The exact results of this study are mainly of interest to biologists who study the role of Neanderthals in recent human evolution. But the general idea of combining electronic health records with genetic data will soon play a big role in a much, much larger biomedical research project—the current administration's new Precision Medicine Initiative, the centerpiece of which is a giant study cohort of one million people. The National Institutes of Health has announced that it plans to recruit the first 79,000 participants this year. This enormous biomedical research project will necessarily rely heavily on electronic health records to track the long-term health of the participants.

But are we ready to do this? From a scientist's point of view, giving researchers access to electronic health records sounds like a great idea. However, as with any other tool used in research that involves human subjects, we need to ensure that proper safeguards are in place.

Last fall, an advisory committee for the Precision Medicine Initiative noted that "the success and longevity of the [Precision Medicine Initiative] will be heavily influenced by the laws, regulations, and policies surrounding research, data security and privacy, and access and interoperability of [Electronic Health Records]." Right now, those laws, regulations, and policies are still evolving. What security standards will researchers and data repositories need to meet, for example, to avoid the kinds of massive security breaches which hit Target and Home Depot? Though identifying data are typically stripped from health records when they're shared with researchers, we already know that it's possible to identify someone using anonymous genetic data—and that means a security breach of even anonymous electronic health record data could be extremely damaging.

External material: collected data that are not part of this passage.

import Mathlib
import HarnessLib
import Summits.ValiantsHypothesis.ValiantsHypothesis.Theorems.LacunarySymmetroidMatrixDescartesProductPlusOneSingleEpisode

/-!
# ValiantsHypothesis / LacunarySymmetroid — crux `MatrixDescartes` (stmt-ValiantsHypothesis-18050, V1),
# LINE (A) «product_plus_one», floor `OneChangeFloorK3`: ONE-SIGNED rows also push up in a SINGLE EPISODE (every support ratio)

Companion of ✓ `…ProductPlusOneSingleEpisode` (switched incoherent rows).  The other row type of a one-change company that can push the
bottom-weight sum `Ψ = Σ_j (p b_j + q c_j x^{q−p})/g_j` UP is the ONE-SIGNED row `(+,+,+)` (the «T1 + T5 at any ratio» part of the open core;
coherent no-dip rows `(+,+,−)` never push up, ✓ `numerator_neg_of_coherent_any`).  For it the logistic law `θφ = φ(K − φ)` holds with the
same capacity `K = θN/N ∈ (p,q)`, `φ = θg/g` climbing from `0` and never exceeding `K`; at a critical point of `Ψ_j` the second derivative has the
sign of `(q−2p)·bc − q·c²·x^{q−p}` — the SAME entry horizon `X†` as for risers — hence:

* `numDeriv_sign_at_crit_oneSigned` — sign of `num′` at `num = 0` for `b, c > 0`, `g > 0`;
* ★★ `num_nonneg_ordConnected_oneSigned` — on `[x₁,x₂] ⊂ (0,∞)` with `g > 0`: `num(x₁) ≥ 0`, `num(x₂) ≥ 0` ⇒ `num(t) ≥ 0` for `t ∈ [x₁,x₂]`.

With ✓ `num_nonneg_ordConnected` (incoherent rows) and ✓ `numerator_neg_of_coherent_any` / ✓ `numerator_neg_of_unswitched`: EVERY row of a
one-change company (no-dip or one-signed, any ratio, any phase) has at most ONE pushing episode.
HONEST FRAMING: a row law; closes NO stub; NOT `OneChangeFloorK3` / the stubs / `MatrixDescartes`; `VP ≠ VNP` is NOT proved.
No definitions, no named facts, no sorry; Mathlib + the lane files.

[folklore] Second-derivative test and a sup/inf argument; no citation needed.
-/

set_option linter.dupNamespace false

namespace Summit.ValiantsHypothesis.ValiantsHypothesis.Theorems.LacunarySymmetroidMatrixDescartes

namespace ProductPlusOne

open Set

/-- ★ **Sign of `num′` at a critical point, ONE-SIGNED row** (`b, c > 0`, `g(x) > 0`, `x > 0`, `num(x) = 0`): `num′` has the sign of
`(q−2p)·bc − q·c²·x^{q−p}` — the SAME entry horizon as for risers. [this file's lemma] -/
theorem numDeriv_sign_at_crit_oneSigned (a b c : ℝ) (e k : ℕ) (hb : 0 < b) (hc : 0 < c) {x : ℝ} (hx : 0 < x)
    (hpos : 0 < a + b * x ^ (e + 1) + c * x ^ (e + k + 2))
    (hcrit : ((e + k + 2 : ℝ) * c * ((k + 1 : ℝ) * x ^ k)) * (a + b * x ^ (e + 1) + c * x ^ (e + k + 2))
        - ((e + 1 : ℝ) * b + (e + k + 2 : ℝ) * c * x ^ (k + 1))
          * (b * ((e + 1 : ℝ) * x ^ e) + c * ((e + k + 2 : ℝ) * x ^ (e + k + 1))) = 0)
    {D : ℝ} (hD : HasDerivAt (fun y : ℝ => ((e + k + 2 : ℝ) * c * ((k + 1 : ℝ) * y ^ k)) * (a + b * y ^ (e + 1) + c * y ^ (e + k + 2))
        - ((e + 1 : ℝ) * b + (e + k + 2 : ℝ) * c * y ^ (k + 1))
          * (b * ((e + 1 : ℝ) * y ^ e) + c * ((e + k + 2 : ℝ) * y ^ (e + k + 1)))) D x) :
    (D ≤ 0 → ((e + k + 2 : ℝ) - 2 * (e + 1 : ℝ)) * (b * c) ≤ (e + k + 2 : ℝ) * c ^ 2 * x ^ (k + 1)) ∧
    (0 ≤ D → (e + k + 2 : ℝ) * c ^ 2 * x ^ (k + 1) ≤ ((e + k + 2 : ℝ) - 2 * (e + 1 : ℝ)) * (b * c)) := by
  have hDval := (hasDerivAt_num a b c e k x).unique hD
  -- `x·D` in subtraction-free form
  have h1 : x * ((k : ℝ) * x ^ (k - 1)) = (k : ℝ) * x ^ k := by
    cases k with
    | zero => simp
    | succ n => rw [Nat.add_sub_cancel, pow_succ]; ring
  have h2 : x * ((e : ℝ) * x ^ (e - 1)) = (e : ℝ) * x ^ e := by
    cases e with
    | zero => simp
    | succ n => rw [Nat.add_sub_cancel, pow_succ]; ring
  have h3 : x * x ^ (e + k) = x ^ (e + k + 1) := by rw [pow_succ]; ring
  have hxD : x * D = ((e + k + 2 : ℝ) * c * ((k + 1 : ℝ) * ((k : ℝ) * x ^ k))) * (a + b * x ^ (e + 1) + c * x ^ (e + k + 2))
      - ((e + 1 : ℝ) * b + (e + k + 2 : ℝ) * c * x ^ (k + 1))
        * (b * ((e + 1 : ℝ) * ((e : ℝ) * x ^ e)) + c * ((e + k + 2 : ℝ) * ((e + k + 1 : ℝ) * x ^ (e + k + 1)))) := by
    rw [← hDval]
    have expand : x * (((e + k + 2 : ℝ) * c * ((k + 1 : ℝ) * ((k : ℝ) * x ^ (k - 1)))) * (a + b * x ^ (e + 1) + c * x ^ (e + k + 2))
        + ((e + k + 2 : ℝ) * c * ((k + 1 : ℝ) * x ^ k)) * (b * ((e + 1 : ℝ) * x ^ e) + c * ((e + k + 2 : ℝ) * x ^ (e + k + 1)))
        - (((e + k + 2 : ℝ) * c * ((k + 1 : ℝ) * x ^ k)) * (b * ((e + 1 : ℝ) * x ^ e) + c * ((e + k + 2 : ℝ) * x ^ (e + k + 1)))
          + ((e + 1 : ℝ) * b + (e + k + 2 : ℝ) * c * x ^ (k + 1))
            * (b * ((e + 1 : ℝ) * ((e : ℝ) * x ^ (e - 1))) + c * ((e + k + 2 : ℝ) * ((e + k + 1 : ℝ) * x ^ (e + k))))))
      = ((e + k + 2 : ℝ) * c * ((k + 1 : ℝ) * (x * ((k : ℝ) * x ^ (k - 1))))) * (a + b * x ^ (e + 1) + c * x ^ (e + k + 2))
        - ((e + 1 : ℝ) * b + (e + k + 2 : ℝ) * c * x ^ (k + 1))
          * (b * ((e + 1 : ℝ) * (x * ((e : ℝ) * x ^ (e - 1)))) + c * ((e + k + 2 : ℝ) * ((e + k + 1 : ℝ) * (x * x ^ (e + k))))) := by
      ring
    rw [expand, h1, h2, h3]
  -- the identity at the critical point: `S·(x·D) = p·g·S′·E′`
  set g := a + b * x ^ (e + 1) + c * x ^ (e + k + 2) with hgdef
  set S := (e + 1 : ℝ) * b + (e + k + 2 : ℝ) * c * x ^ (k + 1) with hSdef
  set S' := (e + k + 2 : ℝ) * c * ((k + 1 : ℝ) * x ^ k) with hS'def
  set E' := ((e + k + 2 : ℝ) - 2 * (e + 1 : ℝ)) * b - (e + k + 2 : ℝ) * c * x ^ (k + 1) with hE'def
  have hid := numDeriv_identity a b c e k x
  rw [← hxD, hcrit, mul_zero, add_zero] at hid
  -- signs
  have hxk : 0 < x ^ (k + 1) := pow_pos hx _
  have hS : 0 < S := by rw [hSdef]; positivity
  have hS'pos : 0 < S' := by rw [hS'def]; positivity
  have hgS' : 0 < g * S' := mul_pos hpos hS'pos
  have hcE' : c * E' = ((e + k + 2 : ℝ) - 2 * (e + 1 : ℝ)) * (b * c) - (e + k + 2 : ℝ) * c ^ 2 * x ^ (k + 1) := by
    rw [hE'def]; ring
  have hkey : S * x * D = (e + 1 : ℝ) * (g * S') * E' := by
    have : S * (x * D) = (e + 1 : ℝ) * g * S' * E' := hid
    rw [← mul_assoc] at this; rw [this]; ring
  have hSx : 0 < S * x := mul_pos hS hx
  have hcoef : 0 < (e + 1 : ℝ) * (g * S') := mul_pos (by positivity) hgS'
  constructor
  · intro hD0
    have h1 : S * x * D ≤ 0 := mul_nonpos_of_nonneg_of_nonpos hSx.le hD0
    rw [hkey] at h1
    have hE'0 : E' ≤ 0 := by
      by_contra hv
      have := mul_pos hcoef (lt_of_not_ge hv)
      linarith
    have : c * E' ≤ 0 := mul_nonpos_of_nonneg_of_nonpos hc.le hE'0
    rw [hcE'] at this; linarith
  · intro hD0
    have h1 : 0 ≤ S * x * D := mul_nonneg hSx.le hD0
    rw [hkey] at h1
    have hE'0 : 0 ≤ E' := by
      by_contra hneg
      have := mul_neg_of_pos_of_neg hcoef (lt_of_not_ge hneg)
      linarith
    have : 0 ≤ c * E' := mul_nonneg hc.le hE'0
    rw [hcE'] at this; linarith


/-- ★★ **SINGLE-EPISODE LAW for ONE-SIGNED rows** (`b, c > 0`, `g > 0` on `[x₁, x₂] ⊂ (0,∞)`): `num(x₁) ≥ 0`, `num(x₂) ≥ 0` ⇒ `num(t) ≥ 0`
for every `t ∈ [x₁, x₂]` — a one-signed row, too, pushes up on a single interval. [this file's theorem] -/
theorem num_nonneg_ordConnected_oneSigned (a b c : ℝ) (e k : ℕ) (hb : 0 < b) (hc : 0 < c) {x₁ x₂ t : ℝ} (hx₁ : 0 < x₁)
    (h1t : x₁ ≤ t) (ht2 : t ≤ x₂)
    (hpos : ∀ x ∈ Icc x₁ x₂, 0 < a + b * x ^ (e + 1) + c * x ^ (e + k + 2))
    (hn1 : 0 ≤ ((e + k + 2 : ℝ) * c * ((k + 1 : ℝ) * x₁ ^ k)) * (a + b * x₁ ^ (e + 1) + c * x₁ ^ (e + k + 2))
        - ((e + 1 : ℝ) * b + (e + k + 2 : ℝ) * c * x₁ ^ (k + 1))
          * (b * ((e + 1 : ℝ) * x₁ ^ e) + c * ((e + k + 2 : ℝ) * x₁ ^ (e + k + 1))))
    (hn2 : 0 ≤ ((e + k + 2 : ℝ) * c * ((k + 1 : ℝ) * x₂ ^ k)) * (a + b * x₂ ^ (e + 1) + c * x₂ ^ (e + k + 2))
        - ((e + 1 : ℝ) * b + (e + k + 2 : ℝ) * c * x₂ ^ (k + 1))
          * (b * ((e + 1 : ℝ) * x₂ ^ e) + c * ((e + k + 2 : ℝ) * x₂ ^ (e + k + 1)))) :
    0 ≤ ((e + k + 2 : ℝ) * c * ((k + 1 : ℝ) * t ^ k)) * (a + b * t ^ (e + 1) + c * t ^ (e + k + 2))
        - ((e + 1 : ℝ) * b + (e + k + 2 : ℝ) * c * t ^ (k + 1))
          * (b * ((e + 1 : ℝ) * t ^ e) + c * ((e + k + 2 : ℝ) * t ^ (e + k + 1))) := by
  set num : ℝ → ℝ := fun y => ((e + k + 2 : ℝ) * c * ((k + 1 : ℝ) * y ^ k)) * (a + b * y ^ (e + 1) + c * y ^ (e + k + 2))
        - ((e + 1 : ℝ) * b + (e + k + 2 : ℝ) * c * y ^ (k + 1))
          * (b * ((e + 1 : ℝ) * y ^ e) + c * ((e + k + 2 : ℝ) * y ^ (e + k + 1))) with hnumdef
  change 0 ≤ num t
  have hn1' : 0 ≤ num x₁ := hn1
  have hn2' : 0 ≤ num x₂ := hn2
  have hcont : Continuous num := by rw [hnumdef]; fun_prop
  by_contra hneg
  have hnt : num t < 0 := lt_of_not_ge hneg
  have h1t' : x₁ < t := lt_of_le_of_ne h1t (by rintro rfl; exact absurd hn1' hneg)
  have ht2' : t < x₂ := lt_of_le_of_ne ht2 (by rintro rfl; exact absurd hn2' hneg)
  have hc2 : 0 < c ^ 2 := by positivity
  have hq : (0 : ℝ) < (e + k + 2 : ℝ) * c ^ 2 := mul_pos (by positivity) hc2
  ---- the last point `z₁` of `{num ≥ 0}` in `[x₁, t]`
  set A := Icc x₁ t ∩ {x | 0 ≤ num x} with hA
  have hAcl : IsClosed A := isClosed_Icc.inter (isClosed_le continuous_const hcont)
  have hAbdd : BddAbove A := (bddAbove_Icc).mono inter_subset_left
  have hAne : A.Nonempty := ⟨x₁, ⟨le_rfl, h1t⟩, hn1'⟩
  set z₁ := sSup A with hz₁
  have hz₁A : z₁ ∈ A := hAcl.csSup_mem hAne hAbdd
  have hz₁num : 0 ≤ num z₁ := hz₁A.2
  have hz₁t : z₁ < t := lt_of_le_of_ne hz₁A.1.2 (by intro h; rw [h] at hz₁num; exact absurd hz₁num hneg)
  have hright₁ : ∀ x, z₁ < x → x ≤ t → num x < 0 := by
    intro x hzx hxt
    by_contra hge
    have hxA : x ∈ A := ⟨⟨hz₁A.1.1.trans hzx.le, hxt⟩, le_of_not_gt hge⟩
    exact absurd (le_csSup hAbdd hxA) (not_le.2 hzx)
  have hz₁zero : num z₁ = 0 := by
    refine le_antisymm ?_ hz₁num
    by_contra hpos
    have hpos' : 0 < num z₁ := lt_of_not_ge hpos
    obtain ⟨δ, hδ, hδ'⟩ := Metric.continuousAt_iff.1 hcont.continuousAt (num z₁ / 2) (by linarith)
    have hzx : z₁ < min (z₁ + δ / 2) t := lt_min (by linarith) hz₁t
    have hxd : dist (min (z₁ + δ / 2) t) z₁ < δ := by
      rw [Real.dist_eq, abs_of_pos (by linarith)]
      linarith [min_le_left (z₁ + δ / 2) t]
    have h := hδ' hxd
    rw [Real.dist_eq] at h
    have := hright₁ _ hzx (min_le_right _ _)
    linarith [(abs_lt.1 h).1]
  ---- the first point `z₂` of `{num ≥ 0}` in `[t, x₂]`
  set B := Icc t x₂ ∩ {x | 0 ≤ num x} with hB
  have hBcl : IsClosed B := isClosed_Icc.inter (isClosed_le continuous_const hcont)
  have hBbdd : BddBelow B := (bddBelow_Icc).mono inter_subset_left
  have hBne : B.Nonempty := ⟨x₂, ⟨ht2, le_rfl⟩, hn2'⟩
  set z₂ := sInf B with hz₂
  have hz₂B : z₂ ∈ B := hBcl.csInf_mem hBne hBbdd
  have hz₂num : 0 ≤ num z₂ := hz₂B.2
  have htz₂ : t < z₂ := lt_of_le_of_ne hz₂B.1.1 (by intro h; rw [← h] at hz₂num; exact absurd hz₂num hneg)
  have hleft₂ : ∀ x, t ≤ x → x < z₂ → num x < 0 := by
    intro x htx hxz
    by_contra hge
    have hxB : x ∈ B := ⟨⟨htx, hxz.le.trans hz₂B.1.2⟩, le_of_not_gt hge⟩
    exact absurd (csInf_le hBbdd hxB) (not_le.2 hxz)
  have hz₂zero : num z₂ = 0 := by
    refine le_antisymm ?_ hz₂num
    by_contra hpos
    have hpos' : 0 < num z₂ := lt_of_not_ge hpos
    obtain ⟨δ, hδ, hδ'⟩ := Metric.continuousAt_iff.1 hcont.continuousAt (num z₂ / 2) (by linarith)
    have hxz : max (z₂ - δ / 2) t < z₂ := max_lt (by linarith) htz₂
    have hxd : dist (max (z₂ - δ / 2) t) z₂ < δ := by
      rw [Real.dist_eq, abs_of_neg (by linarith)]
      linarith [le_max_left (z₂ - δ / 2) t]
    have h := hδ' hxd
    rw [Real.dist_eq] at h
    have := hleft₂ _ (le_max_right _ _) hxz
    linarith [(abs_lt.1 h).1]
  ---- derivative signs at `z₁`, `z₂`
  have hz₁pos : 0 < z₁ := hx₁.trans_le hz₁A.1.1
  have hz₂pos : 0 < z₂ := hx₁.trans_le (h1t.trans hz₂B.1.1)
  have hz₁I : z₁ ∈ Icc x₁ x₂ := ⟨hz₁A.1.1, hz₁t.le.trans ht2⟩
  have hz₂I : z₂ ∈ Icc x₁ x₂ := ⟨h1t.trans hz₂B.1.1, hz₂B.1.2⟩
  have hD₁ := hasDerivAt_num a b c e k z₁
  have hD₂ := hasDerivAt_num a b c e k z₂
  set D₁ := ((e + k + 2 : ℝ) * c * ((k + 1 : ℝ) * ((k : ℝ) * z₁ ^ (k - 1)))) * (a + b * z₁ ^ (e + 1) + c * z₁ ^ (e + k + 2))
        + ((e + k + 2 : ℝ) * c * ((k + 1 : ℝ) * z₁ ^ k)) * (b * ((e + 1 : ℝ) * z₁ ^ e) + c * ((e + k + 2 : ℝ) * z₁ ^ (e + k + 1)))
        - (((e + k + 2 : ℝ) * c * ((k + 1 : ℝ) * z₁ ^ k)) * (b * ((e + 1 : ℝ) * z₁ ^ e) + c * ((e + k + 2 : ℝ) * z₁ ^ (e + k + 1)))
          + ((e + 1 : ℝ) * b + (e + k + 2 : ℝ) * c * z₁ ^ (k + 1))
            * (b * ((e + 1 : ℝ) * ((e : ℝ) * z₁ ^ (e - 1))) + c * ((e + k + 2 : ℝ) * ((e + k + 1 : ℝ) * z₁ ^ (e + k))))) with hD₁def
  set D₂ := ((e + k + 2 : ℝ) * c * ((k + 1 : ℝ) * ((k : ℝ) * z₂ ^ (k - 1)))) * (a + b * z₂ ^ (e + 1) + c * z₂ ^ (e + k + 2))
        + ((e + k + 2 : ℝ) * c * ((k + 1 : ℝ) * z₂ ^ k)) * (b * ((e + 1 : ℝ) * z₂ ^ e) + c * ((e + k + 2 : ℝ) * z₂ ^ (e + k + 1)))
        - (((e + k + 2 : ℝ) * c * ((k + 1 : ℝ) * z₂ ^ k)) * (b * ((e + 1 : ℝ) * z₂ ^ e) + c * ((e + k + 2 : ℝ) * z₂ ^ (e + k + 1)))
          + ((e + 1 : ℝ) * b + (e + k + 2 : ℝ) * c * z₂ ^ (k + 1))
            * (b * ((e + 1 : ℝ) * ((e : ℝ) * z₂ ^ (e - 1))) + c * ((e + k + 2 : ℝ) * ((e + k + 1 : ℝ) * z₂ ^ (e + k))))) with hD₂def
  -- `D₁ ≤ 0`: otherwise `num > 0` just right of `z₁`
  have hD₁le : D₁ ≤ 0 := by
    by_contra hpos
    have hpos' : 0 < D₁ := lt_of_not_ge hpos
    obtain ⟨δ, hδ, hδ'⟩ :=
      ZeroChange.neg_right_of_hasDerivAt_neg hD₁.neg (by change -num z₁ = 0; rw [hz₁zero, neg_zero]) (neg_neg_of_pos hpos')
    have hzx : z₁ < min (z₁ + δ / 2) t := lt_min (by linarith) hz₁t
    have h := hδ' _ hzx (lt_of_le_of_lt (min_le_left _ _) (by linarith))
    have h' : 0 < num (min (z₁ + δ / 2) t) := by
      change -num (min (z₁ + δ / 2) t) < 0 at h
      linarith
    have := hright₁ _ hzx (min_le_right _ _)
    linarith
  -- `D₂ ≥ 0`: otherwise `num > 0` just left of `z₂`
  have hD₂ge : 0 ≤ D₂ := by
    by_contra hneg'
    obtain ⟨δ, hδ, hδ'⟩ := ZeroChange.pos_left_of_hasDerivAt_neg hD₂ hz₂zero (lt_of_not_ge hneg')
    have hxz : max (z₂ - δ / 2) t < z₂ := max_lt (by linarith) htz₂
    have h := hδ' _ (lt_of_lt_of_le (by linarith) (le_max_left _ _)) hxz
    have h' : 0 < num (max (z₂ - δ / 2) t) := h
    have := hleft₂ _ (le_max_right _ _) hxz
    linarith
  -- thresholds: `z₁ ≥ X†`, `z₂ ≤ X†`, but `z₁ < z₂`
  have hT₁ := (numDeriv_sign_at_crit_oneSigned a b c e k hb hc hz₁pos (hpos z₁ hz₁I) hz₁zero hD₁).1 hD₁le
  have hT₂ := (numDeriv_sign_at_crit_oneSigned a b c e k hb hc hz₂pos (hpos z₂ hz₂I) hz₂zero hD₂).2 hD₂ge
  have hzz : z₁ < z₂ := hz₁t.trans htz₂
  have hpow : z₁ ^ (k + 1) < z₂ ^ (k + 1) := pow_lt_pow_left₀ hzz hz₁pos.le (Nat.succ_ne_zero k)
  have := mul_lt_mul_of_pos_left hpow hq
  linarith


end ProductPlusOne

end Summit.ValiantsHypothesis.ValiantsHypothesis.Theorems.LacunarySymmetroidMatrixDescartes
import Summits.ResolutionOfSingularities.ResolutionOfSingularities.Theorems.LossEntryW11
import HarnessLib

/-!
# LossEntryW12 (= lens-3 g29 slice 6) — walk plumbing of the loss→entry law: the ORDINATE potential (first and last step of `lawLossEntryAt_of_wallSteps'`)

decomp-res-lens-3, gen 29 (NODE-g29 §3bis).  TOOL at 0.  Imports `Theorems.LossEntryW11` (landing part 11 = slice 5).

The g29 chain probe (398 genuine chain steps at (q,s) = (8,7), (8,6), 2- and 3-loss chains, F_2 and F_8) shows that the virtual-repeat
`β = x̂+ŷ−1` of the one-wall polygon RISES along chain losses while its ORDINATE `ŷ` never increases; so the skeleton to instantiate is
`lawLossEntryAt_of_wallSteps'` (§17b, stated here: `LossEntryW11` landed before it was added) with `B v := ŷ_v`.  This slice proves its
first and last step for the (b) presentation:
* §18 `betaOf_entryPts_le_betaOf_of_axisWitness` — T8's E3 `ŷ ≤ β` with the survival hypothesis discharged by the axis witness
  (as in T8b), and `alphaOf_entryPts_lt_one_of_axisWitness`;
* §19 `wallOrdinate_le_runBeta_of_loss_b` — (h1'): after a (b)-loss at a heavy run state (no `Stays` hypothesis) the wall ordinate
  is `≤ β_t`; `runBeta_lt_wallOrdinate_of_loss_b` — (h3'): the proximity repeat reads `β_{t+2} = α'+ŷ−1 < ŷ` (`α' < 1` = axis law at `t+2`).
* §20 `wallOrd` (the τ-straightened wall ordinate, τ read from the walk's own next move) and `runBeta_lt_wallOrd_of_repeat` —
  (h3') FOR EVERY wall state of a chain, with NO forcing lemma: `β_{v+2} < wallOrd W s (v+1) (j_v) (j_{v+1}) l'`
  (`polyPts_succ_chart_snd_translated` + the axis law at the run state `v+2`).
-/

open MvPolynomial Finset
open Literature.AlgebraicGeometry.Resolution
open Literature.AlgebraicGeometry.Resolution.Hauser2010
open Literature.AlgebraicGeometry.Resolution.PointBlowup
open Summit.ResolutionOfSingularities.ResolutionOfSingularities.Theorems.TightDefectClasses
open Summit.ResolutionOfSingularities.ResolutionOfSingularities.Theorems.TightDefectStrongWalks
open Summit.ResolutionOfSingularities.ResolutionOfSingularities.Theorems.ItineraryCutClasses
open Summit.ResolutionOfSingularities.ResolutionOfSingularities.Theorems.BoundaryLedger
open Summit.ResolutionOfSingularities.ResolutionOfSingularities.Theorems.ProximityCut
open Summit.ResolutionOfSingularities.ResolutionOfSingularities.Theorems.LossExitCone
open Summit.ResolutionOfSingularities.ResolutionOfSingularities.Theorems.LossPolygon
import Mathlib
import HarnessLib
import Summits.Langlands.Langlands.Theses.SkinnerWilesDefectOne
import Literature.NumberTheory.Automorphic.POrdinaryHeckeAlgebraGL2

/-!
# Route `SkinnerWilesDefectOne`, crux `ReducibleOrdinaryProModular` (stmt-Langlands-12919): vocabulary of the
# line `generic-eisenstein-rigidity` — the reducibility ideal of a two-dimensional determinant

Route-posited objects file (D-0016 `<Route><Crux>Defs`-type, same convention as the sibling
`SkinnerWilesDefectOneReducibleOrdinaryProModularDefs.lean` of line `steinberg-hyperplane`) for the checked skeleton
`Cruxes/ReducibleOrdinaryProModular/Lines/generic_eisenstein_rigidity.lean` (lead skeleton v5, registered 2026-08-16 by
`ledger skeleton check`; stubs `stub_eisensteinDivisor`, `stub_cuspidalEisensteinCongruence`, `stub_rigidityAtGenericPoint`,
with `stub_typeDSetup` landed).  NOTHING IS ASSERTED: the one definition below is DATA (an ideal), consumed in the
types of the three open stubs and of their helper files; it is declared in the skeleton's namespace
`Summit.Langlands.Langlands.Cruxes.ReducibleOrdinaryProModular.GenericEisensteinRigidity` so that a landed stub reads
byte-identically to its registration (the skeleton is reshaped to import this file in place of its inline copy).

* `redIdeal D` — the **reducibility ideal** of a two-dimensional determinant `D : PseudoRep2 G A`
  (Bellaïche–Chenevier): the infimum of the ideals `I ≤ A` modulo which `D` is the sum of two `A/I`-valued characters.
  For `D = det ρ_𝒟` of a universal nearly ordinary deformation with `ρ̄` a non-split extension of distinct characters
  this is Skinner–Wiles' ideal `I` of the lower-left entries, `V(I) = Spec R_𝒟^red` (proved for the tree's interface
  ring in the helper file `…GenericEisensteinReducibleLocusAux`); for the determinant of a Hecke algebra it is the
  Eisenstein ideal along the family.
* `redIdeal_le` — the defining inequality (`sInf_le`), the certificate through which this file lands.

References: J. Bellaïche, G. Chenevier, *Families of Galois representations and Selmer groups*, Astérisque 324 (2009),
§1.5; C. M. Skinner, A. J. Wiles, Publ. Math. IHÉS 89 (1999), §2.2; T. Berger, K. Klosin, Math. Ann. 355 (2013), §5.2.
-/

namespace Summit.Langlands.Langlands.Cruxes.ReducibleOrdinaryProModular.GenericEisensteinRigidity

-- `Summit.Langlands.Langlands.…` (summit = sub-problem name, D-0017 layout) trips `dupNamespace` on every decl.
set_option linter.dupNamespace false
set_option autoImplicit false

open Literature.NumberTheory.Automorphic

noncomputable section

/-- **Reducibility ideal** of a two-dimensional determinant `D` over `A` (Bellaïche–Chenevier): the
infimum of the ideals `I` modulo which `D` is a sum of two `A/I`-valued characters.  For `D = det ρ_𝒟`
with `ρ̄` a non-split extension of distinct characters this is Skinner–Wiles' ideal `I` generated by the
lower-left entries (`V(I) = Spec R_𝒟^red =` the reducible locus, SW99 §2.2); for the determinant of a
Hecke algebra it is the Eisenstein (congruence) ideal along the family.
[cite: SkinnerWiles1999, §2.2] [cite: BergerKlosin2012, §5.2] -/
def redIdeal {G : Type*} {A : Type*} [Group G] [CommRing A] (D : PseudoRep2 G A) : Ideal A :=
  sInf {I : Ideal A | ∃ χ₁ χ₂ : G →* (A ⧸ I)ˣ,
    D.map (Ideal.Quotient.mk I) = PseudoRep2.ofCharacters χ₁ χ₂}

/-- `redIdeal D ≤ J` as soon as `D mod J` is a sum of two characters (the defining inequality; registered
certificate of this vocabulary file). [folklore] -/
theorem redIdeal_le {Γ : Type*} [Group Γ] {A : Type*} [CommRing A] {D : PseudoRep2 Γ A} {J : Ideal A}
    (h : ∃ χ₁ χ₂ : Γ →* (A ⧸ J)ˣ, D.map (Ideal.Quotient.mk J) = PseudoRep2.ofCharacters χ₁ χ₂) :
    redIdeal D ≤ J :=
  sInf_le h

end

end Summit.Langlands.Langlands.Cruxes.ReducibleOrdinaryProModular.GenericEisensteinRigidity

And then there is the issue of who is included in studies that use electronic health records. Biomedical research in the U.S. has a well-known problem of producing studies that focus too heavily on white men. We need to ensure that understudied minority populations, who may lack access to health-care networks with state-of-the-art electronic health records, aren't left out. Thanks to new federal requirements, health-care networks are rapidly transitioning to electronic health records, but differences in the quality or interoperability of electronic health record systems could affect who is included in studies.

For nearly two decades, scientists have been making promises about the great benefits that would flow from new, DNA-focused medical research. But it's been difficult to deliver on those promises, in part because scientists haven't been able to collect health data on the same scale as they generate DNA data. Electronic health records may finally fix that imbalance.